Give back exactly the lines from the one that includes "(l : Fin 4)" to the last line below, both included, and no further lines.
[Start of Attachment]
import Summits.QuantumFields.BalabanUV.Beta.D1BFx.LandauDictionaryH

/-!
# Road BF-x, slot (K) dictionary brick B6 (DICT-H), part 3: THE OWNER's RULING ρ-g5-5 — the vector-leg equation X₁a SOLVED FOR `S A` WITH
# THREE FREE COEFFICIENTS `(c, r, a′)` (truth for `Ga = Kinf`: `r = 2`, `a′ = 2a∕n⁸`, `c = 2`), gauge multiplier `μ := −(r·n²)·G′R(δA)`

HONEST DEPENDENCY (page 1, mandatory): continuum YM on T⁴ ⇐ BetaPertH ∧ nine spine estimates (0/9 proved); BetaPertH ⇐ (D1) ∧ (D4) ∧
CAP+tail; G-an2-4 gates asym, D1 and NE2/3/4.  HONEST FRAMING (cell contract, verbatim): «discharging `BetaPertH` makes Bałaban's UV
stability UNCONDITIONAL — a real constructive-QFT result; it is NOT the continuum limit and NOT the Clay problem.»  THIS MODULE re-issues
part 2 (`LandauDictionaryH`: `el_superposed`, `solvesKKT_superposed`, `wH_eq_HRcol` — the `r = 1` pattern of `DICT-BRICKS.md` v1.1) in the
shape RULED by the road owner AFTER part 2 was written (ρ-g5-5, journal 2026-08-20T18:40Z, `DICT-BRICKS.md` v1.2): an2's `curv` runs over all
ORDERED pairs, so `½·curvAdj∘curv + dz∘codiff₁ = −Δ`; the equation `Ga = Kinf` can satisfy has curl-curl : gauge ratio `1 : 2`, hence the
displayed hypothesis must carry a free weight `r` on the gauge term.  [folklore] assembly BY NAME over parts 1–2 and bricks B1∕B3∕B4∕B5; no
`def`, no `def … : Prop`, nothing cited, 0 sorry.  X₁a DISPLAYED, NOT asserted (the owner's `X1-SPEC.md`).  0∕4 binders of row D1 discharged;
NOT D1, NOT BetaPertH, NOT continuum, NOT Clay.

ABSOLUTE RULE (cell charter, verbatim): «No internally-minted statement may enter as a cited fact. Every hypothesis is either kernel-proved
in this package or a verbatim quotation of a PUBLISHED theorem with page reference. The manuscript(s) under audit are NOT citable for their
own disputed steps — they are the thing under adjudication; programme-internal (2001/route/tribunal) claims are never citable.»

CONTENT (hypothesis `hX1a : ∀ m z κ x, curvAdj (curv (Ga e_{(m,z)})) κ x = c·δ_{(m,z)} κ x − r·dz (Rf n a (codiff₁ (Ga e_{(m,z)}))) κ x
− a′·𝒬ᵀ𝒬(Ga e_{(m,z)}) κ x`).
* §1 **`el_superposed_w`** (the same for `A := kerOp₁ Ga b`, any bounded weight `b`, right side `c·b`).
* §2 **`solvesKKT_superposed_w`** (`r ≠ 0`; `SolvesKKT n 0 (𝒬A) A (c•ω − a′•𝒬A) (−(r·n²)·Gf (Rf (δA)))` from X₁a ALONE), `tempered_superposed_w`.
* §3 **`wH_eq_HRcol_w`**: with (X₁b) `𝒬(HRcol) = δ_{(l,0)}` — `wH(·;l) = HRcol n Ga Cun l 0`, `wΦ(·;l) = c•Cun(·,0;·,l) − a′•δ`, `wM l = r • muCol n a Ga Cun l 0`.
Unit `b2b-balaban-beta-d1-formalise-leaf-06` (gen 6), 2026-08-20; `DICT-BRICKS.md` row B6 (v1.2 shape).
-/

namespace Summit.QuantumFields.BalabanUV.Beta.D1BFx.LandauDictionaryHWeighted

open Finset
open scoped BigOperators
open Literature.MathematicalPhysics.QuantumFieldTheory.Balaban1983to89
open Literature.MathematicalPhysics.QuantumFieldTheory.Balaban1983to89.Beta
open ExpKernelCalculus (Site MKer Decays Zl Zl_nonneg)
open B12Sec2to5 (l1 l1_nonneg)
open AffineAveraging (Form0 Form1 box toSite unitVec dz curv curvAdj codiff₁ blockSum contourSum)
open AffineReproduction (contourSumAdj IsBlockConst codiff₁_sub dz_sub)
open KKTFluctuationKernel (delta1 delta1_apply)
open KKTFluctuationUnique (SolvesKKT Tempered0 Tempered1 eq_wH_of_solvesKKT)
open KernelSpecInstance (wH wΦ wM hasSum_contourSumAdj codiff₁_smul dz_smul)
open ResolventComposition (codiff₁_curvAdj isBlockConst_codiff₁_contourSumAdj)
open Summit.QuantumFields.BalabanUV.Beta.TameKernelCalculus (Spr)
open GhostLeg (Ggh)
open RProjector (Pgt)
open RProjectorJet (RG)
open KernelFormOperators (kerOp kerOp₁ Pf Rf Rf_eq abs_kerOp₁_le hasSum_curvAdj_curv_kerOp₁ hasSum_contourSum_kerOp₁)
open TowerEquationForms (Gf)
open ProjectorGaugeBlockConst (isBlockConst_codiff₁_dz_Pf)
open LandauDictionaryHOps (codiff₁_superpos dz_superpos₀ Rf_superpos opEL_superpos' QtQ_superpos delta1_superpos abs_codiff₁_le_of_bound
  abs_col_le hasSum_dz_Rf_codiff₁_superpos codiff₁_dz_neg_sq_Gf_Rf blockSum_neg_sq_Gf_Rf exists_bound_neg_sq_Gf_Rf)
open LandauDictionaryH (HRcol muCol abs_contourSumAdj_le abs_Cun_le isBlockConst_comb muCol_eq)

noncomputable section

variable (n : ℕ) [NeZero n] (a : ℝ)

/-! ## §1 X₁a (ρ-g5-5 shape) superposed over the source bonds -/

section Superposed

variable {Ga : MKer 4 (Fin 4)} {C δ M : ℝ} {b : Form1 4 ℝ} {r a' c : ℝ}

/-- [folklore] **X₁a SUPERPOSED, WEIGHTED SHAPE**: if every column `Ga e_{(m,z)}` satisfies
`S(Ga e) = c·e − r·d(R δ(Ga e)) − a′·𝒬ᵀ𝒬(Ga e)`, then `A := kerOp₁ Ga b` satisfies `S A = c·b − r·d(R δA) − a′·𝒬ᵀ𝒬A` (bounded `b`). -/
theorem el_superposed_w (ha : 0 < a) (hGa : Decays Ga C δ) (hδ : 0 < δ) (hb : ∀ l z, |b l z| ≤ M)
    (hX1a : ∀ (m : Fin 4) (z : Site 4) (κ : Fin 4) (x : Site 4),
      curvAdj (curv (fun κ' p => Ga p z κ' m)) κ x = c * delta1 m z κ x - r * dz (Rf n a (codiff₁ (fun κ' p => Ga p z κ' m))) κ x
        - a' * contourSumAdj n (contourSum n (fun κ' p => Ga p z κ' m)) κ x)
    (κ : Fin 4) (x : Site 4) :
    curvAdj (curv (kerOp₁ Ga b)) κ x = c * b κ x - r * dz (Rf n a (codiff₁ (kerOp₁ Ga b))) κ x
      - a' * contourSumAdj n (contourSum n (kerOp₁ Ga b)) κ x := by
  have h1 := hasSum_curvAdj_curv_kerOp₁ hGa hδ hb κ x
  have h2 := (hasSum_dz_Rf_codiff₁_superpos n a ha hGa hδ hb κ x).mul_left r
  have h3 := (hasSum_contourSumAdj (N := n) (F := fun z : Site 4 => contourSum n (fun κ p => ∑ m, Ga p z κ m * b m z))
    (φ := contourSum n (kerOp₁ Ga b)) (fun κ y => hasSum_contourSum_kerOp₁ hGa hδ hb n κ y) κ x).mul_left a'
  have h4 : HasSum (fun z : Site 4 => c * ∑ m, b m z * delta1 m z κ x) (c * b κ x) := by
    have h := hasSum_single (f := fun z : Site 4 => c * ∑ m, b m z * delta1 m z κ x) x (fun z hz => by
      simp only [delta1_superpos (fun m => b m z) z κ x, if_neg (Ne.symm hz), mul_zero])
    simp only [delta1_superpos (fun m => b m x) x κ x] at h
    exact h
  -- the right-hand side family and its sum
  have hR := (h4.sub h2).sub h3
  have hcol : ∀ m z q, |codiff₁ (fun κ' p => Ga p z κ' m) q| ≤ 8 * C := fun m z q =>
    abs_codiff₁_le_of_bound (fun κ' p => abs_col_le hGa hδ.le m z κ' p) q
  have hterm : ∀ z : Site 4, curvAdj (curv (fun κ p => ∑ m, Ga p z κ m * b m z)) κ x
      = c * ∑ m, b m z * delta1 m z κ x - r * dz (Rf n a (codiff₁ (fun κ p => ∑ m, Ga p z κ m * b m z))) κ x
        - a' * contourSumAdj n (contourSum n (fun κ p => ∑ m, Ga p z κ m * b m z)) κ x := by
    intro z
    have eS := opEL_superpos' (fun m => fun κ' p => Ga p z κ' m) (fun m => b m z) κ x
    have eQ := QtQ_superpos n (fun m => fun κ' p => Ga p z κ' m) (fun m => b m z) κ x
    have eδ : codiff₁ (fun κ p => ∑ m, Ga p z κ m * b m z) = fun q => ∑ m, b m z * codiff₁ (fun κ' p => Ga p z κ' m) q :=
      funext fun q => codiff₁_superpos (fun m => fun κ' p => Ga p z κ' m) (fun m => b m z) q
    have eR : dz (Rf n a (codiff₁ (fun κ p => ∑ m, Ga p z κ m * b m z))) κ x
        = ∑ m, b m z * dz (Rf n a (codiff₁ (fun κ' p => Ga p z κ' m))) κ x := by
      rw [eδ, show Rf n a (fun q => ∑ m, b m z * codiff₁ (fun κ' p => Ga p z κ' m) q)
        = fun p => ∑ m, b m z * Rf n a (codiff₁ (fun κ' p => Ga p z κ' m)) p from
        funext fun p => Rf_superpos n a ha (fun m => codiff₁ (fun κ' p => Ga p z κ' m)) (fun m => b m z) (fun m q => hcol m z q) p,
        dz_superpos₀]
    rw [eS, eR, eQ, Finset.mul_sum, Finset.mul_sum, Finset.mul_sum, ← Finset.sum_sub_distrib, ← Finset.sum_sub_distrib]
    refine Finset.sum_congr rfl fun m _ => ?_
    rw [hX1a m z κ x]
    ring
  exact h1.unique (hR.congr_fun fun z => hterm z)

end Superposed

/-! ## §2 The general superposed column solves the typed KKT system (weighted shape, `r ≠ 0`) -/

section Solves

variable {r a' c : ℝ} {Ga : MKer 4 (Fin 4)} {C δ Mω : ℝ} {ω : Form1 4 ℝ}

/-- [folklore] **`SolvesKKT n 0 (𝒬A) A (c•ω − a′•𝒬A) (−(r·n²)·G′R(δA))` FROM X₁a (weighted shape) ALONE**, `A := Ga𝒬ᵀω`, `ω` bounded, `r ≠ 0`
(the gauge condition needs `r ≠ 0`: it reads `Δ₀(δA)` off the `r`-term). -/
theorem solvesKKT_superposed_w (ha : 0 < a) (hr : r ≠ 0) (hGa : Decays Ga C δ) (hδ : 0 < δ) (hω : ∀ κ y, |ω κ y| ≤ Mω)
    (hX1a : ∀ (m : Fin 4) (z : Site 4) (κ : Fin 4) (x : Site 4),
      curvAdj (curv (fun κ' p => Ga p z κ' m)) κ x = c * delta1 m z κ x - r * dz (Rf n a (codiff₁ (fun κ' p => Ga p z κ' m))) κ x
        - a' * contourSumAdj n (contourSum n (fun κ' p => Ga p z κ' m)) κ x) :
    SolvesKKT n 0 (contourSum n (kerOp₁ Ga (contourSumAdj n ω))) (kerOp₁ Ga (contourSumAdj n ω))
      (fun κ y => c * ω κ y - a' * contourSum n (kerOp₁ Ga (contourSumAdj n ω)) κ y)
      (fun p => -(r * (n : ℝ) ^ 2) * Gf n a (Rf n a (codiff₁ (kerOp₁ Ga (contourSumAdj n ω)))) p) := by
  set b : Form1 4 ℝ := contourSumAdj n ω with hbdef
  have hb : ∀ m z, |b m z| ≤ n * Mω := fun m z => abs_contourSumAdj_le n hω m z
  set A : Form1 4 ℝ := kerOp₁ Ga b with hAdef
  have hA : ∀ κ x, |A κ x| ≤ 4 * C * Zl 4 δ * (n * Mω) := fun κ x => abs_kerOp₁_le hGa hδ hb κ x
  set g : Form0 4 ℝ := codiff₁ A with hgdef
  have hg : ∀ q, |g q| ≤ 8 * (4 * C * Zl 4 δ * (n * Mω)) := fun q => abs_codiff₁_le_of_bound hA q
  have hE1 : ∀ κ x, curvAdj (curv A) κ x = c * b κ x - r * dz (Rf n a g) κ x - a' * contourSumAdj n (contourSum n A) κ x :=
    fun κ x => el_superposed_w n a ha hGa hδ hb hX1a κ x
  -- the weighted multiplier is `r •` the unit one
  have hμr : (fun p => -(r * (n : ℝ) ^ 2) * Gf n a (Rf n a g) p) = r • (fun p => -((n : ℝ) ^ 2) * Gf n a (Rf n a g) p) := by
    funext p; simp only [Pi.smul_apply, smul_eq_mul]; ring
  have hΔμ : codiff₁ (dz (fun p => -(r * (n : ℝ) ^ 2) * Gf n a (Rf n a g) p)) = fun p => -(r * Rf n a g p) := by
    rw [hμr, dz_smul, codiff₁_smul]
    funext p
    rw [Pi.smul_apply, smul_eq_mul, codiff₁_dz_neg_sq_Gf_Rf n a ha hg p]
    ring
  have hφ : ∀ κ x, contourSumAdj n (fun κ y => c * ω κ y - a' * contourSum n A κ y) κ x
      = c * b κ x - a' * contourSumAdj n (contourSum n A) κ x := by
    intro κ x
    simp only [hbdef, AffineReproduction.contourSumAdj, Finset.sum_sub_distrib, Finset.mul_sum]
  refine ⟨fun κ x => ?_, ?_, fun y => ?_, fun κ y => rfl⟩
  · -- (el)
    rw [hΔμ, hφ, Pi.zero_apply, Pi.zero_apply, add_zero]
    have hneg : dz (fun p => -(r * Rf n a g p)) κ x = -(r * dz (Rf n a g) κ x) := by
      simp only [AffineAveraging.dz]; ring
    rw [hneg, hE1 κ x]
    ring
  · -- (gauge)
    have hfun : curvAdj (curv A) = c • b - r • dz (Rf n a g) - a' • contourSumAdj n (contourSum n A) := by
      funext κ x
      simp only [Pi.sub_apply, Pi.smul_apply, smul_eq_mul]
      exact hE1 κ x
    have h0 := congrArg codiff₁ hfun
    rw [codiff₁_curvAdj, codiff₁_sub, codiff₁_sub, codiff₁_smul, codiff₁_smul, codiff₁_smul] at h0
    have hR : codiff₁ (dz (Rf n a g)) = codiff₁ (dz g) - codiff₁ (dz (Pf n a g)) := by
      rw [Rf_eq, dz_sub, codiff₁_sub]
      rfl
    rw [hR] at h0
    have hsol : codiff₁ (dz g) = fun y => codiff₁ (dz (Pf n a g)) y + (c / r) * codiff₁ b y
        - (a' / r) * codiff₁ (contourSumAdj n (contourSum n A)) y := by
      funext y
      have := congr_fun h0 y
      simp only [Pi.zero_apply, Pi.sub_apply, Pi.smul_apply, smul_eq_mul] at this
      field_simp
      linarith
    show IsBlockConst n (codiff₁ (dz g))
    rw [hsol]
    refine isBlockConst_comb n ?_ ?_ ?_ (c / r) (a' / r)
    · exact isBlockConst_codiff₁_dz_Pf n a ha hg
    · rw [hbdef]; exact isBlockConst_codiff₁_contourSumAdj (N := n) _
    · exact isBlockConst_codiff₁_contourSumAdj (N := n) _
  · -- (mean)
    rw [hμr]
    have h0 := blockSum_neg_sq_Gf_Rf n a ha hg y
    simp only [AffineAveraging.blockSum, Pi.smul_apply, smul_eq_mul] at h0 ⊢
    rw [← Finset.mul_sum, h0, mul_zero]

/-- [folklore] **THE WEIGHTED TRIPLE IS TEMPERED** (bounded). -/
theorem tempered_superposed_w (ha : 0 < a) (hGa : Decays Ga C δ) (hδ : 0 < δ) (hω : ∀ κ y, |ω κ y| ≤ Mω) :
    Tempered1 (kerOp₁ Ga (contourSumAdj n ω))
      ∧ Tempered1 (fun κ y => c * ω κ y - a' * contourSum n (kerOp₁ Ga (contourSumAdj n ω)) κ y)
      ∧ Tempered0 (fun p => -(r * (n : ℝ) ^ 2) * Gf n a (Rf n a (codiff₁ (kerOp₁ Ga (contourSumAdj n ω)))) p) := by
  obtain ⟨tA, tφ, tμ⟩ := LandauDictionaryH.tempered_superposed n a (a' := a') (c := c) ha hGa hδ hω
  refine ⟨tA, tφ, ?_⟩
  obtain ⟨B, m, hB⟩ := tμ
  refine ⟨|r| * B, m, fun p => ?_⟩
  have h := hB p
  simp only at h ⊢
  rw [show -(r * (n : ℝ) ^ 2) * Gf n a (Rf n a (codiff₁ (kerOp₁ Ga (contourSumAdj n ω)))) p
    = r * (-((n : ℝ) ^ 2) * Gf n a (Rf n a (codiff₁ (kerOp₁ Ga (contourSumAdj n ω)))) p) by ring, abs_mul]
  calc |r| * |(-((n : ℝ) ^ 2) * Gf n a (Rf n a (codiff₁ (kerOp₁ Ga (contourSumAdj n ω)))) p)| ≤ |r| * (B * (1 + l1 p) ^ m) :=
        mul_le_mul_of_nonneg_left h (abs_nonneg r)
    _ = |r| * B * (1 + l1 p) ^ m := by ring

end Solves

/-! ## §3 The tabled instance in the weighted shape: `wH = HRcol`, `wΦ = c•Cun − a′•δ`, `wM = r • muCol` -/

section Main

variable {Ga Cun : MKer 4 (Fin 4)}

/-- [folklore] **BRICK B6 (DICT-H) IN THE OWNER's ρ-g5-5 SHAPE — `wH = Ga𝒬ᵀCun` (column `l`), `wΦ`, `wM = r • muCol`, CONDITIONAL ON the
weighted X₁a (`r ≠ 0`; truth `r = 2`, `a′ = 2a∕n⁸`, `c = 2`) ∧ (X₁b) `𝒬(HRcol) = δ_{(l,0)}`** — by `KKTFluctuationUnique.eq_wH_of_solvesKKT`.  NOTHING here
asserts X₁a∕X₁b. -/
theorem wH_eq_HRcol_w {r a' c : ℝ} (ha : 0 < a) (hr : r ≠ 0) (Ga Cun : MKer 4 (Fin 4)) (hGa : Spr Ga) (hCun : Spr Cun)
    (hX1a : ∀ (m : Fin 4) (z : Site 4) (κ : Fin 4) (x : Site 4),
      curvAdj (curv (fun κ' p => Ga p z κ' m)) κ x = c * delta1 m z κ x - r * dz (Rf n a (codiff₁ (fun κ' p => Ga p z κ' m))) κ x
        - a' * contourSumAdj n (contourSum n (fun κ' p => Ga p z κ' m)) κ x)
    (hX1b : ∀ (l κ : Fin 4) (y : Site 4), contourSum n (HRcol n Ga Cun l 0) κ y = if y = 0 ∧ κ = l then 1 else 0)
    (l : Fin 4) :
    (fun κ z => wH (N := n) κ l z) = HRcol n Ga Cun l 0
      ∧ (fun κ y => wΦ (N := n) κ l y) = (fun κ y => c * Cun y 0 κ l - a' * (if y = 0 ∧ κ = l then 1 else 0))
      ∧ wM (N := n) l = r • muCol n a Ga Cun l 0 := by
  have hμ := muCol_eq n a ha hGa hCun l 0
  obtain ⟨CG, δG, hδG, hG⟩ := hGa
  obtain ⟨CC, δC, hδC, hCk⟩ := hCun
  have hω : ∀ m y, |Cun y 0 m l| ≤ CC := fun m y => abs_Cun_le hCk hδC.le l 0 m y
  have hsol := solvesKKT_superposed_w n a (a' := a') (c := c) ha hr hG hδG hω hX1a
  obtain ⟨tA, tφ, tμ⟩ := tempered_superposed_w n a (r := r) (a' := a') (c := c) ha hG hδG hω
  have hQ : contourSum n (kerOp₁ Ga (contourSumAdj n (fun m' y => Cun y 0 m' l))) = fun κ y => if y = 0 ∧ κ = l then (1 : ℝ) else 0 :=
    funext fun κ => funext fun y => hX1b l κ y
  rw [hQ] at hsol tφ
  have hμr : (fun p => -(r * (n : ℝ) ^ 2) * Gf n a (Rf n a (codiff₁ (kerOp₁ Ga (contourSumAdj n (fun m' y => Cun y 0 m' l))))) p)
      = r • muCol n a Ga Cun l 0 := by
    rw [hμ]
    funext p
    simp only [Pi.smul_apply, smul_eq_mul]
    show -(r * (n : ℝ) ^ 2) * Gf n a (Rf n a (codiff₁ (HRcol n Ga Cun l 0))) p
      = r * (-((n : ℝ) ^ 2) * Gf n a (Rf n a (codiff₁ (HRcol n Ga Cun l 0))) p)
    ring
  rw [hμr] at hsol tμ
  obtain ⟨h1, h2, h3⟩ := eq_wH_of_solvesKKT (N := n) hsol tA tφ tμ
  exact ⟨h1.symm, h2.symm, h3.symm⟩

end Main

end

end Summit.QuantumFields.BalabanUV.Beta.D1BFx.LandauDictionaryHWeighted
[End of Attachment]
Task output:
    (l : Fin 4) :
    (fun κ z => wH (N := n) κ l z) = HRcol n Ga Cun l 0
      ∧ (fun κ y => wΦ (N := n) κ l y) = (fun κ y => c * Cun y 0 κ l - a' * (if y = 0 ∧ κ = l then 1 else 0))
      ∧ wM (N := n) l = r • muCol n a Ga Cun l 0 := by
  have hμ := muCol_eq n a ha hGa hCun l 0
  obtain ⟨CG, δG, hδG, hG⟩ := hGa
  obtain ⟨CC, δC, hδC, hCk⟩ := hCun
  have hω : ∀ m y, |Cun y 0 m l| ≤ CC := fun m y => abs_Cun_le hCk hδC.le l 0 m y
  have hsol := solvesKKT_superposed_w n a (a' := a') (c := c) ha hr hG hδG hω hX1a
  obtain ⟨tA, tφ, tμ⟩ := tempered_superposed_w n a (r := r) (a' := a') (c := c) ha hG hδG hω
  have hQ : contourSum n (kerOp₁ Ga (contourSumAdj n (fun m' y => Cun y 0 m' l))) = fun κ y => if y = 0 ∧ κ = l then (1 : ℝ) else 0 :=
    funext fun κ => funext fun y => hX1b l κ y
  rw [hQ] at hsol tφ
  have hμr : (fun p => -(r * (n : ℝ) ^ 2) * Gf n a (Rf n a (codiff₁ (kerOp₁ Ga (contourSumAdj n (fun m' y => Cun y 0 m' l))))) p)
      = r • muCol n a Ga Cun l 0 := by
    rw [hμ]
    funext p
    simp only [Pi.smul_apply, smul_eq_mul]
    show -(r * (n : ℝ) ^ 2) * Gf n a (Rf n a (codiff₁ (HRcol n Ga Cun l 0))) p
      = r * (-((n : ℝ) ^ 2) * Gf n a (Rf n a (codiff₁ (HRcol n Ga Cun l 0))) p)
    ring
  rw [hμr] at hsol tμ
  obtain ⟨h1, h2, h3⟩ := eq_wH_of_solvesKKT (N := n) hsol tA tφ tμ
  exact ⟨h1.symm, h2.symm, h3.symm⟩

end Main

end

end Summit.QuantumFields.BalabanUV.Beta.D1BFx.LandauDictionaryHWeighted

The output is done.